Exercise:
Would you return, word for word, the lines of the data below from the line with "real period; any" through the line with "rank3Rows07 ++ rank3Rows08", and no others?

Supplied data:
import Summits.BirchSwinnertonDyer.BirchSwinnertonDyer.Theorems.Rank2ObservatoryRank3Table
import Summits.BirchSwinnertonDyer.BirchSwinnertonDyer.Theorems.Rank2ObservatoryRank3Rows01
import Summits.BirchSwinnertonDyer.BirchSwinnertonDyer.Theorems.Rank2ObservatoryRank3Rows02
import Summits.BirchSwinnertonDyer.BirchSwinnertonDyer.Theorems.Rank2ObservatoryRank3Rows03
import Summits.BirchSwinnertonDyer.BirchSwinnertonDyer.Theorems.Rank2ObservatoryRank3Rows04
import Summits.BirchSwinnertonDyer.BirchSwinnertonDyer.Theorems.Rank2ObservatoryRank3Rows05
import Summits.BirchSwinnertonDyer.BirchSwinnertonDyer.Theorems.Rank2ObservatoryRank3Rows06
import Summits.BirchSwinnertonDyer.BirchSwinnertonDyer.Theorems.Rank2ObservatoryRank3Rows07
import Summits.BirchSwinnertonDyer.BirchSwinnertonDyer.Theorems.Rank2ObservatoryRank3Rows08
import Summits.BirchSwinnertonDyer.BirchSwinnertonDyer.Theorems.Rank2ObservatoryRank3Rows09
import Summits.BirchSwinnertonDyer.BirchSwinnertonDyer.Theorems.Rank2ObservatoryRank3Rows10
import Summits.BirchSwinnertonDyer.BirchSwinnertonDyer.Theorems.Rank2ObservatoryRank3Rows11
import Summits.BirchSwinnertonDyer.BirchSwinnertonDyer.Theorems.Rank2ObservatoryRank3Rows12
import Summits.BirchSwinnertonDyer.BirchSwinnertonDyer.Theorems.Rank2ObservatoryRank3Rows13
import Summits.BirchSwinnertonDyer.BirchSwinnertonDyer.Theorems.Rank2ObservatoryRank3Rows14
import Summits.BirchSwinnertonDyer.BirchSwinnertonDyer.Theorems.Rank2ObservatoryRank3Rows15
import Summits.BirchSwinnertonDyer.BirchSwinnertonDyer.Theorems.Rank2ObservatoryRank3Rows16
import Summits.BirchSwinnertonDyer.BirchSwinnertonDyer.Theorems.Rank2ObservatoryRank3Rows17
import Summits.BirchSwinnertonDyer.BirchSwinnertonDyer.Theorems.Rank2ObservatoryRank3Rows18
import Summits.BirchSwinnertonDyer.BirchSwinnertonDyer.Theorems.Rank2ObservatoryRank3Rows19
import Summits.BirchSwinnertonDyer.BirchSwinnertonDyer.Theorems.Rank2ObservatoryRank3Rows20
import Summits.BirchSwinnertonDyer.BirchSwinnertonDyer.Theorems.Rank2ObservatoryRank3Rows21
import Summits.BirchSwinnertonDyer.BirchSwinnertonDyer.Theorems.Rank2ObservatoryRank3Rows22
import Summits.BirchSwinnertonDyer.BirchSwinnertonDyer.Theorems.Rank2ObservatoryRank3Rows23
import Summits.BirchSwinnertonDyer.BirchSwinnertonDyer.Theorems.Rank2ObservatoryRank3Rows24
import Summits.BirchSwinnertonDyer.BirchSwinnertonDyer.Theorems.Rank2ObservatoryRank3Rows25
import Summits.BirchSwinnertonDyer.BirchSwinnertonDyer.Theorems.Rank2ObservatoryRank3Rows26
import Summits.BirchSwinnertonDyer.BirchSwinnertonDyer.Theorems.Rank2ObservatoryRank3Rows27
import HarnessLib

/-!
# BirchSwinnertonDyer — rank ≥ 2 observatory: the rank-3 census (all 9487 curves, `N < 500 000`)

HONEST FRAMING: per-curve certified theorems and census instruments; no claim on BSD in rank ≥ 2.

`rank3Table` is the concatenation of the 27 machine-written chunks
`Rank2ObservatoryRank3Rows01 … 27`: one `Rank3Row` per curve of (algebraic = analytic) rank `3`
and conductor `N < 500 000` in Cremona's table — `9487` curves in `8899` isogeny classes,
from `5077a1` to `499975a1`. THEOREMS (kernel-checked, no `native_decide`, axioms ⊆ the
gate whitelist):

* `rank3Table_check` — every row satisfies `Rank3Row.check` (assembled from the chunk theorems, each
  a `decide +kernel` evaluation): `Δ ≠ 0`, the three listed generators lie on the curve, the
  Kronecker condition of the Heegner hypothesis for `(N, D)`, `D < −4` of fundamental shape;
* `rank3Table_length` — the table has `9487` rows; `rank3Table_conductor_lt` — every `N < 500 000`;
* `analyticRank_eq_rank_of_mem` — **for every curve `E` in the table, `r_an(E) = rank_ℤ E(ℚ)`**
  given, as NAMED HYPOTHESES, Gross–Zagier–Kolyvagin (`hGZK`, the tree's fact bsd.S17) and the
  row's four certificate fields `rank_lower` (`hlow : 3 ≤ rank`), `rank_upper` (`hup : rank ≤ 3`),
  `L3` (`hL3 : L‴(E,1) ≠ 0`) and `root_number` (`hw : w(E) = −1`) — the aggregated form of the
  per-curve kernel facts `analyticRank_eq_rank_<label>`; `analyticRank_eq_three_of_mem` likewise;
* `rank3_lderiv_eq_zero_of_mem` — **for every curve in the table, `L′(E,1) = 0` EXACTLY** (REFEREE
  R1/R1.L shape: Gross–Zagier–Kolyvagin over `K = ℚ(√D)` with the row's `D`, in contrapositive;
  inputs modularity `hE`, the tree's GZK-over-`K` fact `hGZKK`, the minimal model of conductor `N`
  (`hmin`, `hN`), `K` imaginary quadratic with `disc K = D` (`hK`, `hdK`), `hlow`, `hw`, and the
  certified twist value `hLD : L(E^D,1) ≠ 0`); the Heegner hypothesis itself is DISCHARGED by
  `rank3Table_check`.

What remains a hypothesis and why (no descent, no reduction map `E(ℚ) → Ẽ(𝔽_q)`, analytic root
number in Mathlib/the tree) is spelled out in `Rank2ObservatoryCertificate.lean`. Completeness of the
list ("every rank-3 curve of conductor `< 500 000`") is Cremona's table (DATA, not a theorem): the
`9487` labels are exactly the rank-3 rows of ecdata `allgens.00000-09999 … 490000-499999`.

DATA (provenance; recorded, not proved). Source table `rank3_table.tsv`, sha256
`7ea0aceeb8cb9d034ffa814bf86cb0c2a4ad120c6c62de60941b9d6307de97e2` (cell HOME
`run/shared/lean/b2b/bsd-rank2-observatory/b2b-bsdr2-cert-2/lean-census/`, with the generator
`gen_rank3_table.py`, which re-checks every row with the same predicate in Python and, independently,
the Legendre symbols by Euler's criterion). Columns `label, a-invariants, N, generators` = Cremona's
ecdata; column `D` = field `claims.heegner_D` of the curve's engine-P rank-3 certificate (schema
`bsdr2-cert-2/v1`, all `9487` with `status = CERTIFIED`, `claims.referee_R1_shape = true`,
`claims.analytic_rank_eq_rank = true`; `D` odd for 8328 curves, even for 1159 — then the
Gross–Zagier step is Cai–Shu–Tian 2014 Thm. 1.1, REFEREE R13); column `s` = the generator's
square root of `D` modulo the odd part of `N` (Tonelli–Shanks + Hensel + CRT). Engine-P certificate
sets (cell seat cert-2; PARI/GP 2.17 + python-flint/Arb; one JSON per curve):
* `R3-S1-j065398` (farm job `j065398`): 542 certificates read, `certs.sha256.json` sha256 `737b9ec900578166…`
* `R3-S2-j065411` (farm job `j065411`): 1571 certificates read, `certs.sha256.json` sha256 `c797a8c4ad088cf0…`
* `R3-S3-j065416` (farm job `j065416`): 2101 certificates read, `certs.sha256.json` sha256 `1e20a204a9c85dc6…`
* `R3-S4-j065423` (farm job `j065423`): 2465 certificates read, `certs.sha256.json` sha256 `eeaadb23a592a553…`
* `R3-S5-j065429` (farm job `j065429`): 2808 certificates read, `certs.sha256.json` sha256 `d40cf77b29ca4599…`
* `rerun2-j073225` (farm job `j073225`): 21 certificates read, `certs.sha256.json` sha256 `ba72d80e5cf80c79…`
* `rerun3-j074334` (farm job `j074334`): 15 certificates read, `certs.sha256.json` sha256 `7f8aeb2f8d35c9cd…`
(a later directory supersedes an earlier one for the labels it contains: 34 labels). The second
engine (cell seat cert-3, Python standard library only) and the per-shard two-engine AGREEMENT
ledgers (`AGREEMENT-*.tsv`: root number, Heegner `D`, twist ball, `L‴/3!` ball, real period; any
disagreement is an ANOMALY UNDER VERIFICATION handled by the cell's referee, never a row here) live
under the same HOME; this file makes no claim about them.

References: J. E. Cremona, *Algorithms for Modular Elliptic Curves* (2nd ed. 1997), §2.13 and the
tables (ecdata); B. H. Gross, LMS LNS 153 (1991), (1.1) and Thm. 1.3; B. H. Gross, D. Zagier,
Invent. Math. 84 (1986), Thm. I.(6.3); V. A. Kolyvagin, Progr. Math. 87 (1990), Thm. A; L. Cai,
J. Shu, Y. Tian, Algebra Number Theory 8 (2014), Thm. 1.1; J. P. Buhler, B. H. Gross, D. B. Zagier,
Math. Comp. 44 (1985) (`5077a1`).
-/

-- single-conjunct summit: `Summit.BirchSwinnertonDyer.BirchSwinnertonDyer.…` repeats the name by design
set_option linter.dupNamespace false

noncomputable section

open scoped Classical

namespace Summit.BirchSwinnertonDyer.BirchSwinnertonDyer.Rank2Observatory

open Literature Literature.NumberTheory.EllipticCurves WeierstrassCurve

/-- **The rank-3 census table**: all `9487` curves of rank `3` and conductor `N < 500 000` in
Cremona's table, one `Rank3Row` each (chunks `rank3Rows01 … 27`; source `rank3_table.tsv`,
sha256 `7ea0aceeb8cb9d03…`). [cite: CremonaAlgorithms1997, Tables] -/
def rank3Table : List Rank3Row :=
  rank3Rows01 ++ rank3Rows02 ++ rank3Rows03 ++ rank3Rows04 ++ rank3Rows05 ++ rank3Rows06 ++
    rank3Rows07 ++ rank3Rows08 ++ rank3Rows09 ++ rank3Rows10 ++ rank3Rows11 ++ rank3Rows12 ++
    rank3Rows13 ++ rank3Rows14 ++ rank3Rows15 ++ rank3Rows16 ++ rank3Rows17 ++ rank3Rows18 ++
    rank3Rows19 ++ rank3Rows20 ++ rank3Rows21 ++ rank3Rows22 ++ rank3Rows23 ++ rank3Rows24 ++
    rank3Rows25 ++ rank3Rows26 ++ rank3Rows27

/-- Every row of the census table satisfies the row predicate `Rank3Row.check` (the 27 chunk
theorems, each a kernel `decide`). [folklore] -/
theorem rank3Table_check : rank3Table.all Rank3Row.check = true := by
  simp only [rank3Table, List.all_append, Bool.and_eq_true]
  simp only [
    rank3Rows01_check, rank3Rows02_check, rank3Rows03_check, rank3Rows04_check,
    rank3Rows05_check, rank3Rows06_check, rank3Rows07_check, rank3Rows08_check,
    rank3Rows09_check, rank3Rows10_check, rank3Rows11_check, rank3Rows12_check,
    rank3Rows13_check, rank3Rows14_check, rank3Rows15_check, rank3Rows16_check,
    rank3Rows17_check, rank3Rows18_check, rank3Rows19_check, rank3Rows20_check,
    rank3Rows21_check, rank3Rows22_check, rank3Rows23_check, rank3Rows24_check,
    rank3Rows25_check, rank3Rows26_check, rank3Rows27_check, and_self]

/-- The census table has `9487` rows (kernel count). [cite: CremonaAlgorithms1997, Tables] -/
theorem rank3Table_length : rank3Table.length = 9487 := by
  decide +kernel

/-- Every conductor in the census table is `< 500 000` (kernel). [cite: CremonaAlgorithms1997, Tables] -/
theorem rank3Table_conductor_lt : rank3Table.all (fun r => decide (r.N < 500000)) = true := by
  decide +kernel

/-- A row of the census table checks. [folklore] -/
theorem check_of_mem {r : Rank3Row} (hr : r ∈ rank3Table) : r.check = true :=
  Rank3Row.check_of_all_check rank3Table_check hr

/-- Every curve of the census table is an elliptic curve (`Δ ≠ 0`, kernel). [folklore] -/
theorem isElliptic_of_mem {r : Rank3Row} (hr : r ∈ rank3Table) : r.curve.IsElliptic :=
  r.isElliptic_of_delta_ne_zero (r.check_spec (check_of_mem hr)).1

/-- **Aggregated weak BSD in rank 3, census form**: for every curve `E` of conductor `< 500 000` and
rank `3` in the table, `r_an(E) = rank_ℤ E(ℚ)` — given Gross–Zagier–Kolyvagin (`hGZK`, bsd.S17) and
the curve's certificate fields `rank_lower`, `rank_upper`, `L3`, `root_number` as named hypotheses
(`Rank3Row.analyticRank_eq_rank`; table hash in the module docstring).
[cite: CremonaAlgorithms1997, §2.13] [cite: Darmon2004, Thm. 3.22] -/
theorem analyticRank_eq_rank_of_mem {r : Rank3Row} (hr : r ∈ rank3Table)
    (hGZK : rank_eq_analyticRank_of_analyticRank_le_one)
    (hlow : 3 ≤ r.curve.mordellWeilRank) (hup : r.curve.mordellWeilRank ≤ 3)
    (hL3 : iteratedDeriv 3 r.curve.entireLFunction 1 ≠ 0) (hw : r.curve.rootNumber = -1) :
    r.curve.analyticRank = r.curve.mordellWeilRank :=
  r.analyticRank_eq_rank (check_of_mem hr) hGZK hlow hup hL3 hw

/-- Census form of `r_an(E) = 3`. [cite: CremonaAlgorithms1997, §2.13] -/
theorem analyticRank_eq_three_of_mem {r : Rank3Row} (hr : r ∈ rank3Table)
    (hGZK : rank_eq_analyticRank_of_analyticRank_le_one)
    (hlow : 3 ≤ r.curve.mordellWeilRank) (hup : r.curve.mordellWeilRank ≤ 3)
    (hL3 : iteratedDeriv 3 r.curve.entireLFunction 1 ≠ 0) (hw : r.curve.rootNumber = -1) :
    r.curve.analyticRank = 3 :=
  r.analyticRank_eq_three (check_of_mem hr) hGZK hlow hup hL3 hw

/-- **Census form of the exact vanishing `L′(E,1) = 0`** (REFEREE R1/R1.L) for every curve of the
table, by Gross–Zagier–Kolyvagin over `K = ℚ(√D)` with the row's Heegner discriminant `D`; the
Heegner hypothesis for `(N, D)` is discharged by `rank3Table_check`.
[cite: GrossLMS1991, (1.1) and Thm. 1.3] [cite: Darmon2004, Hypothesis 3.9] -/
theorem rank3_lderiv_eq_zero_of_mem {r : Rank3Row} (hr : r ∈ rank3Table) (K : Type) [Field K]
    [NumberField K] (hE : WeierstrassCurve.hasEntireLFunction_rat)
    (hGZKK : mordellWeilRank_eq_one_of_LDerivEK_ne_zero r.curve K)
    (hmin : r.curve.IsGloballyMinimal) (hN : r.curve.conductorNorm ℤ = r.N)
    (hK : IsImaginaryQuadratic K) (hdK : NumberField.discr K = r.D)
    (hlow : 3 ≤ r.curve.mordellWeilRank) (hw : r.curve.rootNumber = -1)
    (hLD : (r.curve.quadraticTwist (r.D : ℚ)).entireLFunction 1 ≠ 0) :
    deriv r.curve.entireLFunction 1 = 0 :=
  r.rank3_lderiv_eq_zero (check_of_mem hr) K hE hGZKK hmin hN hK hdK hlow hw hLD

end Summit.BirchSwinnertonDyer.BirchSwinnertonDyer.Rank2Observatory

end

Task answer:
ledgers (`AGREEMENT-*.tsv`: root number, Heegner `D`, twist ball, `L‴/3!` ball, real period; any
disagreement is an ANOMALY UNDER VERIFICATION handled by the cell's referee, never a row here) live
under the same HOME; this file makes no claim about them.

References: J. E. Cremona, *Algorithms for Modular Elliptic Curves* (2nd ed. 1997), §2.13 and the
tables (ecdata); B. H. Gross, LMS LNS 153 (1991), (1.1) and Thm. 1.3; B. H. Gross, D. Zagier,
Invent. Math. 84 (1986), Thm. I.(6.3); V. A. Kolyvagin, Progr. Math. 87 (1990), Thm. A; L. Cai,
J. Shu, Y. Tian, Algebra Number Theory 8 (2014), Thm. 1.1; J. P. Buhler, B. H. Gross, D. B. Zagier,
Math. Comp. 44 (1985) (`5077a1`).
-/

-- single-conjunct summit: `Summit.BirchSwinnertonDyer.BirchSwinnertonDyer.…` repeats the name by design
set_option linter.dupNamespace false

noncomputable section

open scoped Classical

namespace Summit.BirchSwinnertonDyer.BirchSwinnertonDyer.Rank2Observatory

open Literature Literature.NumberTheory.EllipticCurves WeierstrassCurve

/-- **The rank-3 census table**: all `9487` curves of rank `3` and conductor `N < 500 000` in
Cremona's table, one `Rank3Row` each (chunks `rank3Rows01 … 27`; source `rank3_table.tsv`,
sha256 `7ea0aceeb8cb9d03…`). [cite: CremonaAlgorithms1997, Tables] -/
def rank3Table : List Rank3Row :=
  rank3Rows01 ++ rank3Rows02 ++ rank3Rows03 ++ rank3Rows04 ++ rank3Rows05 ++ rank3Rows06 ++
    rank3Rows07 ++ rank3Rows08 ++ rank3Rows09 ++ rank3Rows10 ++ rank3Rows11 ++ rank3Rows12 ++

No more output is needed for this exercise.